import Mathlib
import Summits.ValiantsHypothesis.ValiantsHypothesis.Theorems.BarrierLeverDefinableEquationsPartialDerivativeWall
import Summits.ValiantsHypothesis.ValiantsHypothesis.Theorems.BarrierLeverDefinableEquationsFullRankMethodWall
import Summits.ValiantsHypothesis.ValiantsHypothesis.Theorems.BarrierLeverDefinableEquationsProductDepthWall

/-!
# Route BarrierLever — crux `SuccinctHittingSetsForVP` (stmt-14610): `SmallCircuits` IS a
# succinct hitting set for every RANK-THRESHOLD distinguisher class, at every level (val-np-p5 g10)

The D-side crux asks: `∀ a ∃ b n₀ ∀ n ≥ n₀`, the coefficient vectors of `SmallCircuits ℂ n b` hit
every nonzero member of `Distinguishers ℂ n a` (FSV Question 6; OPEN).  Forbes–Shpilka–Volk prove
succinct hitting sets for distinguisher classes restricted by the COMPUTATIONAL model of `D`
(Thm. 9/10).  The method walls of val-np-p5 g10 (`…PartialDerivativeWall`, `…FullRankMethodWall`,
`…ProductDepthWall`) give the complementary SEMANTIC restriction: distinguishers whose zero set on
degree-`≤ n` coefficient vectors is a RANK THRESHOLD of a classical rank method are hit by ONE
explicit small circuit — uniformly in the level `a` (size and degree of `D` play no role):

* `isSuccinctHittingSet_pdRankThresholds`: `SmallCircuits ℂ n b` (`b ≥ 2`, `n ≥ 3`) hits every
  nonzero `D` cutting out a partial-derivative rank threshold `{f : rank f_{e,·} < r}`, `e ≤ n/2`
  (the hitting point is the quadric power `(Σ x_i²)^{⌊n/2⌋}`; indeed such a `D` vanishing on the
  class is ZERO);
* `isSuccinctHittingSet_fullRankSound`: `SmallCircuits ℂ (2n) b` (`b ≥ 3`, `n ≥ 2`) hits every `D`
  that is nonzero at all full-rank polynomials — in particular every `D` cutting out the
  non-full-rank locus, as g9's `E_n` (hitting point: the specialised Raz–Yehudayoff polynomial);
* `isSuccinctHittingSet_lstRankThresholds`: `SmallCircuits ℂ n b` (`b ≥ 5`, `n ≥ 4`) hits every
  nonzero `D` cutting out an LST block-rank threshold `{f : pdRank (killCompl e f) < 2^{min}}`
  for any word datum (hitting point: the placed word polynomial);
* `isSuccinctHittingSet_rankThresholds`: the union of the three classes at once
  (`b ≥ 5`, `2n` variables, `n ≥ 2`).

What this is NOT: not FSV Question 6 (these classes are far from all of `Distinguishers ℂ n a` —
e.g. individual minors of the same matrices are not covered), nothing on `VP ≠ VNP`.
No definitions, no named facts, standard axioms.  Refs: Forbes–Shpilka–Volk, Theory Comput. 14
(2018) Def. 3, Question 6, Thm. 9–10.
-/

-- `Summit.ValiantsHypothesis.ValiantsHypothesis.…` repeats a component by the D-0017 layout
-- (single-conjunct summit), which the `dupNamespace` linter flags; the name is mandated.
set_option linter.dupNamespace false

noncomputable section

namespace Summit.ValiantsHypothesis.ValiantsHypothesis.Theorems.BarrierLeverDefinableEquations

open MvPolynomial
open Literature.Computability.AlgebraicComplexity hiding IsSyntacticallyMultilinear smCircuitSize
open Literature.Computability.AlgebraicComplexity.LSTWord
open Literature.Barriers.ValiantsHypothesis
open scoped BigOperators

namespace RankThresholdHitting

/-! ## §1 Partial-derivative rank thresholds -/

/-- **`SmallCircuits ℂ n b` hits every nonzero PD-rank-threshold distinguisher** (`b ≥ 2`, `n ≥ 3`):
if `D ≠ 0` and the zero set of `D` on degree-`≤ n` coefficient vectors is `{rank f_{e,·} < r}`
for some `e ≤ n/2` and `r`, then `D` is nonzero at the coefficient vector of a member of the class.
[cite: ForbesShpilkaVolk2018, Def. 3] -/
theorem isSuccinctHittingSet_pdRankThresholds {n b : ℕ} (hn : 3 ≤ n) (hb : 2 ≤ b) :
    IsSuccinctHittingSet (degLEMonomials n) (SmallCircuits ℂ n b)
      {D | ∃ e r : ℕ, e ≤ n / 2 ∧ ∀ f : MvPolynomial (Fin n) ℂ, f.totalDegree ≤ n →
        (eval (coeffVector (degLEMonomials n) f) D = 0 ↔ shiftedPartialsRank ℂ e 0 f < r)} := by
  rintro D ⟨e, r, he, hD⟩ hD0
  by_contra h
  simp only [not_exists, not_and, not_not] at h
  exact hD0 (PartialDerivativeWall.distinguisher_eq_zero_of_pdRankSublevel hn hb he D hD h)

/-! ## §2 Full-rank-sound distinguishers (`2n` variables) -/

/-- **`SmallCircuits ℂ (2n) b` hits every distinguisher that is nonzero at all full-rank
polynomials** (`b ≥ 3`, `n ≥ 2`) — the soundness property of any full-rank-method certificate.
[cite: ForbesShpilkaVolk2018, Def. 3] [cite: RazYehudayoff2008, Thm. 4.4] -/
theorem isSuccinctHittingSet_fullRankSound {n b : ℕ} (hn : 2 ≤ n) (hb : 3 ≤ b) :
    IsSuccinctHittingSet (degLEMonomials (2 * n)) (SmallCircuits ℂ (2 * n) b)
      {D | ∀ g : MvPolynomial (Fin (2 * n)) ℂ, g.totalDegree ≤ 2 * n → IsFullRank n g →
        eval (coeffVector (degLEMonomials (2 * n)) g) D ≠ 0} := by
  intro D hD _
  obtain ⟨g, hg, hfull⟩ := FullRankMethodWall.exists_isFullRank_smallCircuits hn hb
  exact ⟨g, hg, hD g hg.1 hfull⟩

/-- In particular every `D` whose zero set on degree-`≤ 2n` coefficient vectors is exactly the
non-full-rank locus (as g9's full-rank equation) is hit. [cite: ForbesShpilkaVolk2018, Def. 3] -/
theorem isSuccinctHittingSet_notFullRankLocus {n b : ℕ} (hn : 2 ≤ n) (hb : 3 ≤ b) :
    IsSuccinctHittingSet (degLEMonomials (2 * n)) (SmallCircuits ℂ (2 * n) b)
      {D | ∀ g : MvPolynomial (Fin (2 * n)) ℂ, g.totalDegree ≤ 2 * n →
        (eval (coeffVector (degLEMonomials (2 * n)) g) D = 0 ↔ ¬ IsFullRank n g)} := by
  refine (isSuccinctHittingSet_fullRankSound hn hb).mono le_rfl ?_
  intro D hD g hg hfull h0
  exact (hD g hg).1 h0 hfull

/-! ## §3 LST block-rank thresholds -/

/-- **`SmallCircuits ℂ n b` hits every nonzero LST-rank-threshold distinguisher** (`b ≥ 5`,
`n ≥ 4`): for any word datum (`1 ≤ d ≤ n`, states fitting into `Fin n`) and embedding `e`, a `D`
whose zero set on degree-`≤ n` coefficient vectors is `{pdRank (killCompl e f) < 2^{min}}` is nonzero
at the placed word polynomial, a member of the class. [cite: ForbesShpilkaVolk2018, Def. 3] [cite: LimayeSrinivasanTavenas2025, §2.2] -/
theorem isSuccinctHittingSet_lstRankThresholds {n b : ℕ} (h4 : 4 ≤ n) (hb : 5 ≤ b) :
    IsSuccinctHittingSet (degLEMonomials n) (SmallCircuits ℂ n b)
      {D | ∃ (d k : ℕ) (pos : Fin d → Bool) (_ : ∀ t ≤ d, 2 ^ overLen k pos t ≤ n)
          (e : (Σ i : Fin d, BlockVar k pos i) ↪ Fin n), 1 ≤ d ∧ d ≤ n ∧
        ∀ g : MvPolynomial (Fin n) ℂ, g.totalDegree ≤ n →
          (eval (coeffVector (degLEMonomials n) g) D = 0 ↔
            pdRank ℂ (posBlocks pos) (negBlocks pos) (killCompl e.injective g) <
              2 ^ min (streamLen k pos true d) (streamLen k pos false d))} := by
  rintro D ⟨d, k, pos, hn, e, hd, hdn, hD⟩ _
  obtain ⟨f, hf, hrk⟩ := ProductDepthWall.exists_fullPdRank_smallCircuits k pos h4 hd hdn hn e
  refine ⟨f, smallCircuits_mono ℂ hb (by omega) hf, fun h0 => ?_⟩
  have := (hD f hf.1).1 h0
  rw [hrk] at this
  exact lt_irrefl _ this

/-! ## §4 All three at once -/

/-- **Rank-threshold distinguishers are hit by small circuits, all three kinds at once**: in `2n`
variables, `SmallCircuits ℂ (2n) b` (`b ≥ 5`, `n ≥ 2`) is a succinct hitting set for the union of
the PD-rank-threshold class, the full-rank-sound class and the LST-rank-threshold class — whatever
the size and degree of the distinguisher (every level `a`). [cite: ForbesShpilkaVolk2018, Def. 3 and Question 6] -/
theorem isSuccinctHittingSet_rankThresholds {n b : ℕ} (hn : 2 ≤ n) (hb : 5 ≤ b) :
    IsSuccinctHittingSet (degLEMonomials (2 * n)) (SmallCircuits ℂ (2 * n) b)
      ({D | ∃ e r : ℕ, e ≤ 2 * n / 2 ∧ ∀ f : MvPolynomial (Fin (2 * n)) ℂ, f.totalDegree ≤ 2 * n →
          (eval (coeffVector (degLEMonomials (2 * n)) f) D = 0 ↔
            shiftedPartialsRank ℂ e 0 f < r)} ∪
       {D | ∀ g : MvPolynomial (Fin (2 * n)) ℂ, g.totalDegree ≤ 2 * n → IsFullRank n g →
          eval (coeffVector (degLEMonomials (2 * n)) g) D ≠ 0} ∪
       {D | ∃ (d k : ℕ) (pos : Fin d → Bool) (_ : ∀ t ≤ d, 2 ^ overLen k pos t ≤ 2 * n)
            (e : (Σ i : Fin d, BlockVar k pos i) ↪ Fin (2 * n)), 1 ≤ d ∧ d ≤ 2 * n ∧
          ∀ g : MvPolynomial (Fin (2 * n)) ℂ, g.totalDegree ≤ 2 * n →
            (eval (coeffVector (degLEMonomials (2 * n)) g) D = 0 ↔
              pdRank ℂ (posBlocks pos) (negBlocks pos) (killCompl e.injective g) <
                2 ^ min (streamLen k pos true d) (streamLen k pos false d))}) := by
  intro D hD hD0
  rcases hD with (hD | hD) | hD
  · exact isSuccinctHittingSet_pdRankThresholds (n := 2 * n) (by omega) (by omega) D hD hD0
  · exact isSuccinctHittingSet_fullRankSound hn (by omega) D hD hD0
  · exact isSuccinctHittingSet_lstRankThresholds (n := 2 * n) (by omega) hb D hD hD0

end RankThresholdHitting

end Summit.ValiantsHypothesis.ValiantsHypothesis.Theorems.BarrierLeverDefinableEquations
^^^^^^^^^^^^^^^^
• _Assigned task_: Give the number of lines in the data that contain the word "placed", and add no other text.

• _Answer box_: 2